Story signed by : another lecturer in the UK.

The story happened to a friend of mine as a Dr. Prof. in the year 2014 in the UK

Teenage Angst

My 17 year old daughter is studying Archaelogy, Environmental science, Geology and history at A level and will apply soon to University. She is beautiful but very humble. She is also clearly spoken and minds her punctuation largely because of me nagging over the years. She is repeatedly beeped at by young male students driving past her as she walks to college. They think its a compliment its made her so embarrassed she gets very nervous each morning and if I can or her dad we will drive her there. She knows she will have to just grin and bear it but is that right? Today someone said she was posh and probably snobby as she had never had a boyfriend she must think she is better than everyone else! Luckily she is just about self confident enough to get on with life but she is nervous about university as she has heard the news lately about how sexist they are. When I posted something on facebook about people beeping their horns was making my daughter nervous. They said she should be happy when she is older she wont get the attention anymore. Do they not get it? She hasn’t asked for it and she doesn’t want it. She was lucky enough to born with looks that other people admire but she is just trying to study hard and make her way.

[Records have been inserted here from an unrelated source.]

/-! ## § 4 The frame locus is `GL_{n+1}(Γ(T, 𝒪_T))`-invariant -/

/-- One inclusion, for every `T`: `frameLocus φ ≤ frameLocus (M • φ)` — fibrewise (`mem_frameLocus_iff_fromSpecResidueField`),
by base change of the acted points to the residue field (§ 2) and § 3 there. [cite: MumfordFogartyKirwan1994, Ch. 3 Proposition 3.1] -/
theorem frameLocus_le_frameLocus_lift_actCore (φ : Fin (Nat.card I + 2) → (T ⟶ projectiveSpaceInt I))
    (M : GL (Fin (Nat.card I + 1)) Γ(T, ⊤)) :
    letI : Algebra intU.{u} Γ(T, ⊤) := (intCast _).toAlgebra
    frameLocus φ ≤ frameLocus (fun j => (isPullback_projToSpec_projMap_terminal I Γ(T, ⊤)).lift T.toSpecΓ (φ j)
      (terminal.hom_ext _ _) ≫ actCore I M) := by
  letI : Algebra intU.{u} Γ(T, ⊤) := (intCast _).toAlgebra
  intro t ht
  rw [mem_frameLocus_iff_fromSpecResidueField] at ht ⊢
  letI : Algebra intU.{u} Γ(Spec (T.residueField t), ⊤) := (intCast _).toAlgebra
  have e : (fun j => T.fromSpecResidueField t ≫ ((isPullback_projToSpec_projMap_terminal I Γ(T, ⊤)).lift
      T.toSpecΓ (φ j) (terminal.hom_ext _ _) ≫ actCore I M)) =
      fun j => (isPullback_projToSpec_projMap_terminal I Γ(Spec (T.residueField t), ⊤)).lift
        (Spec (T.residueField t)).toSpecΓ (T.fromSpecResidueField t ≫ φ j) (terminal.hom_ext _ _) ≫
        actCore I (Matrix.GeneralLinearGroup.map (T.fromSpecResidueField t).appTop.hom M) :=
    funext fun j => comp_lift_actCore I (T.fromSpecResidueField t) (φ j) M
  rw [e]
  exact frameLocus_lift_actCore_eq_top I (isUnit_of_ne_zero_ΓSpec_residueField t) _ _ ht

Story signed by : tezgwood1

The story happened to a friend of mine in the year 2014 around an academic institution in ‘Not in Belgium’

Casual sexism at Oxbridge

I’m in my thirties with a PhD and several years’ professional experience. During a meeting with all male colleagues, I was referred to by a senior professor as “a clever girl.”
I felt too humiliated to retort, and besides I don’t think he even perceived it as insulting so I would’ve felt awkward “making a fuss.” It’s played on my mind ever since though.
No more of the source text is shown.